Brigid Featherstone – Co-I

The young men valued personal qualities and commitment of staff above gender or other social identities.

Had a keen sense of genuine care from workers (and other workers who were just ‘doing it for the money’). Valued respect, trust, consistency, and commitment highly too.

Really clearly that authoritarian masculinity doesn’t work. Hate being told what to do. That’s a really hard task for workers because you have to not be authoritarian but also help them not do really stupid things! ‘Troops for teachers’ initiative not liked – ‘that won’t work with us’.

Lives very precarious – very easily pushed off their trajectory of building the life they wanted. Very poor, very low chance of getting work, benefits cut etc.

(We used to talk about race, ethnicity and class, now we talk about ‘stories’!)

‘Boys need positive male role models’ is lazy thinking

When young men come to services, it is often because they are seeking to make the transition to safer adult masculine idendities and their asprirations (job, home, family) are similar to other young people.

Services don’t need to have male workers to be able to work with young men (or young women). Gender is not as important as care, trust and consistency.

Gender is still hugely important to young men’s lives and being able to identify with staff along lines of gender, ethnicity and class is also often helpful.

Steve Hicks, Uni of Manchester – Steering Group member

Responding to the project findings.

Gender role models can be a smoke-screen – allows you to justify cutting back the Welfare State. Relationships with fathers is what really matter, so we don’t need all these expensive support services.

Good mums, bad dads dichotomy.

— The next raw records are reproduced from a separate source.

/-- **Dictionary engine ↔ tree: a 2-cocycle `φ` of `Lˣ` with `inv_{L/K}[φ] = a/[L:K]` is a fundamental
class of the CLASS MODULE `(Gal(L/K), Lˣ)` in the engine's sense (`IsClassModule`, Lang III §3 /
Neukirch I (7.3)) iff `a` is a unit of `ℤ/[L:K]`** — i.e. iff `[φ]` generates `H²(L/K)`; axiom I
(Hilbert 90 on every `L/L^U`) and `|H²(U, Lˣ)| = |U|` hold for every layer of a local field (door-c6 g9).
[cite: SerreLocalFields1979, Ch. XIII §4 Thm. 1][cite: Neukirch2013, Part I §7 Thm. (7.3) Addendum] -/
theorem isClassModule_iff_isUnit (hn : Module.finrank K L = n)
    (φ : cocycles₂ (Rep.ofAlgebraAutOnUnits K L)) {a : ZMod n}
    (hφ : brauerInvariantEquiv K (unitsInfTwo K L (H2π (Rep.ofAlgebraAutOnUnits K L) φ)) = zmodToQmodZ n a) :
    IsClassModule (Rep.ofAlgebraAutOnUnits K L) φ ↔ IsUnit a := by
  rw [isClassModule_iff_card, ← ZMod.addOrderOf_eq_iff_isUnit,
    ← addOrderOf_eq_of_brauerInvariantEquiv_unitsInfTwo_eq K L hφ, IsGalois.card_aut_eq_finrank, hn]
  exact ⟨fun h => h.2.2, fun h => ⟨isZero_H1_res_units K L, natCard_H2_res_units_of_isGalois K L, h⟩⟩

/-- **The canonical fundamental class is a class-module generator**: there is a 2-cocycle `φ` of `Lˣ`
with `IsClassModule (Rep.ofAlgebraAutOnUnits K L) φ` AND `inv_{L/K}[φ] = 1/[L:K]` — for EVERY finite Galois
layer of a characteristic-`0` non-archimedean local field.  This is the engine's local class formation
(Tate's theorem `Ĥⁿ(U, ℤ) ≅ Ĥⁿ⁺²(U, Lˣ)`, Tate–Nakayama with coefficients, the norm residue isomorphism)
on the generator normalised by THE invariant map of the tree.
[cite: SerreLocalFields1979, Ch. XIII §4 Thm. 1][cite: Neukirch2013, Part II §5 Thm. (5.6)] -/
theorem exists_isClassModule_inv_eq (hn : Module.finrank K L = n) :
    ∃ φ : cocycles₂ (Rep.ofAlgebraAutOnUnits K L), IsClassModule (Rep.ofAlgebraAutOnUnits K L) φ ∧
      brauerInvariantEquiv K (unitsInfTwo K L (H2π (Rep.ofAlgebraAutOnUnits K L) φ)) = zmodToQmodZ n 1 := by
  obtain ⟨u, hu, -⟩ := existsUnique_fundamentalClass K L hn
  obtain ⟨φ, rfl⟩ : ∃ φ : cocycles₂ (Rep.ofAlgebraAutOnUnits K L),
      H2π (Rep.ofAlgebraAutOnUnits K L) φ = u := by
    induction u using H2_induction_on with
    | h φ => exact ⟨φ, rfl⟩
  exact ⟨φ, (isClassModule_iff_isUnit K L hn φ hu).2 isUnit_one, hu⟩

/-- **Every fundamental class of the engine has a unit invariant**: if `IsClassModule (Lˣ) φ` then
`inv_{L/K}[φ] = a/[L:K]` for a unit `a` of `ℤ/[L:K]` (the generators of `H²(L/K) ≅ (1/n)ℤ/ℤ`).
[cite: SerreLocalFields1979, Ch. XIII §4 Thm. 1][cite: Lang1996, Ch. III §3] -/
theorem IsClassModule.exists_isUnit_inv_eq (hn : Module.finrank K L = n)
    {φ : cocycles₂ (Rep.ofAlgebraAutOnUnits K L)} (hA : IsClassModule (Rep.ofAlgebraAutOnUnits K L) φ) :
    ∃ a : ZMod n, IsUnit a ∧
      brauerInvariantEquiv K (unitsInfTwo K L (H2π (Rep.ofAlgebraAutOnUnits K L) φ)) = zmodToQmodZ n a := by
  obtain ⟨a, ha⟩ := exists_brauerInvariantEquiv_unitsInfTwo_eq_zmodToQmodZ K L hn
    (H2π (Rep.ofAlgebraAutOnUnits K L) φ)
  exact ⟨a, (isClassModule_iff_isUnit K L hn φ ha).1 hA, ha⟩

omit [NeZero n] in
/-- **Rigidity**: two 2-cocycles of `Lˣ` with the same invariant have the same class; in particular the
canonical fundamental class is unique among the engine's fundamental classes.
[cite: SerreLocalFields1979, Ch. XIII §3 Prop. 6] -/
theorem H2π_eq_of_brauerInvariantEquiv_unitsInfTwo_eq {φ ψ : cocycles₂ (Rep.ofAlgebraAutOnUnits K L)}
    (h : brauerInvariantEquiv K (unitsInfTwo K L (H2π (Rep.ofAlgebraAutOnUnits K L) φ)) =
      brauerInvariantEquiv K (unitsInfTwo K L (H2π (Rep.ofAlgebraAutOnUnits K L) ψ))) :
    H2π (Rep.ofAlgebraAutOnUnits K L) φ = H2π (Rep.ofAlgebraAutOnUnits K L) ψ :=
  brauerInvariantEquiv_unitsInfTwo_injective K L h

/-- **Every class is an integer multiple of the canonical class**, the multiplier being read off the
invariant: if `inv_{L/K}(u) = 1/[L:K]` and `inv_{L/K}(x) = a/[L:K]` then `x = a · u` (for any lift of `a`
to `ℤ`). [cite: SerreLocalFields1979, Ch. XIII §3 Prop. 6 and §4] -/
theorem eq_zsmul_of_brauerInvariantEquiv_unitsInfTwo_eq
    {u x : groupCohomology (Rep.ofAlgebraAutOnUnits K L) 2}
    (hu : brauerInvariantEquiv K (unitsInfTwo K L u) = zmodToQmodZ n 1) (k : ℤ)
    (hx : brauerInvariantEquiv K (unitsInfTwo K L x) = zmodToQmodZ n (k : ZMod n)) : x = k • u := by
  apply brauerInvariantEquiv_unitsInfTwo_injective K L
  change brauerInvariantEquiv K (unitsInfTwo K L x) = brauerInvariantEquiv K (unitsInfTwo K L (k • u))
  rw [map_zsmul, map_zsmul, hu, hx, ← map_zsmul, zsmul_eq_mul, mul_one]

end Layer

/-! ## §4. The unramified layers: `u_{K_m/K} = −[c_σ · π_K]` for the arithmetic Frobenius `σ` -/

section Unramified

open LocalWeilDatum IsNonarchimedeanLocalField ValuativeRel
open scoped Valued

variable (K : Type) [Field K] [ValuativeRel K] [TopologicalSpace K] [IsNonarchimedeanLocalField K]
  [CharZero K]

/-- **The canonical fundamental class of the unramified layer `K_m/K` is MINUS the engine's Frobenius
class**: `inv_{K_m/K}(−[c_σ · π_K]) = (1 % |G|)/|G| = 1/m` for the arithmetic Frobenius `σ = φ|_{K_m}`
(`IsFrobPow φ 1`) generating `G = Gal(K_m/K)` and a uniformiser `π_K` — the class of the carry cocycle of
`σ⁻¹` on `π_K`; door-c6 g9's `brauerInvariantEquiv_unitsInfTwo_frobeniusCocycle` gives `−(1 % |G|)/|G|`
for `[c_σ · π_K]` itself (the engine's own `inv_σ` being `+1/m`).  So the engine's unramified class module
with generator `σ⁻¹` is the tree's canonical one (Serre XIII §4: `u_{K_n/K}` is the image of the class of
the Frobenius under `δ : H¹(G, ℚ/ℤ) ≅ H²(G, ℤ)` cupped with `π`, in the tree's sign convention).
[cite: SerreLocalFields1979, Ch. XIII §4 (the class `u_{L/K}` for `L` unramified)][cite: Neukirch2013, Part II §4 Def. (4.5)] -/
theorem brauerInvariantEquiv_unitsInfTwo_neg_frobeniusCocycle {m : ℕ} (hm : 0 < m)
    [IsGalois K (unramifiedLevel K m)]
    (σ : unramifiedLevel K m ≃ₐ[K] unramifiedLevel K m) (hσ : ∀ x, x ∈ Subgroup.zpowers σ)
    {φ : absoluteGaloisGroup K} (hφ : IsFrobPow φ 1) (hσφ : resGal (unramifiedLevel K m) φ = σ)
    (π : 𝒪[K]) (hπ : Irreducible π)
    (hϖ : ∀ g : unramifiedLevel K m ≃ₐ[K] unramifiedLevel K m,
      (Rep.ofAlgebraAutOnUnits K (unramifiedLevel K m)).ρ g
        (Additive.ofMul (Units.mk0 (algebraMap K (unramifiedLevel K m) (π : K))
          ((map_ne_zero _).2 fun h => hπ.ne_zero (Subtype.ext h)))) =
        Additive.ofMul (Units.mk0 (algebraMap K (unramifiedLevel K m) (π : K))
          ((map_ne_zero _).2 fun h => hπ.ne_zero (Subtype.ext h)))) :
    haveI := finiteDimensional_unramifiedLevel K hm
    haveI : NeZero (Fintype.card (unramifiedLevel K m ≃ₐ[K] unramifiedLevel K m)) :=
      ⟨Fintype.card_ne_zero⟩
    brauerInvariantEquiv K (unitsInfTwo K (unramifiedLevel K m)
      (-H2π _ (Unramified.frobeniusCocycle σ hσ (Rep.ofAlgebraAutOnUnits K (unramifiedLevel K m)) _ hϖ))) =
      zmodToQmodZ (Fintype.card (unramifiedLevel K m ≃ₐ[K] unramifiedLevel K m)) 1 := by
  haveI := finiteDimensional_unramifiedLevel K hm
  haveI : NeZero (Fintype.card (unramifiedLevel K m ≃ₐ[K] unramifiedLevel K m)) := ⟨Fintype.card_ne_zero⟩
  rw [map_neg, map_neg, brauerInvariantEquiv_unitsInfTwo_frobeniusCocycle K hm σ hσ hφ hσφ π hπ hϖ, neg_neg,
    zmodToQmodZ_apply, ZMod.val_one_eq_one_mod]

What’s that doing and where’s it going? What about extended family and friends too?

Irony of being perceived as too authoritarian as a social worker when SWers currently being criticised for being insufficiently authoritative

Hypermasculinity in other arenas of life too, like the House of Commons! It’s not just a working-class phenomenon.

Black young men in this study described a lot of everyday harassment which limited their options very profoundly. Restricted the subject-positions they could access. Doesn’t determine – they had some very creative strategies for resisting racism and questioning racial identities.

Some young women also drawing on masculine identities – trans, genderqueer and questioning [+ tomboy identities or butch?]

Methodological Qs:

  • How do we know when gender is going on in a situation or a piece of talk? Lots of answers to this are possible! Big can of worms. [I want to know more about how the team are going to handle that].
  • Why is gender only invoked as a problem in relation to these young men? Gender doesn’t cause things. ‘It was gender wot done it’ is not an adequate answer.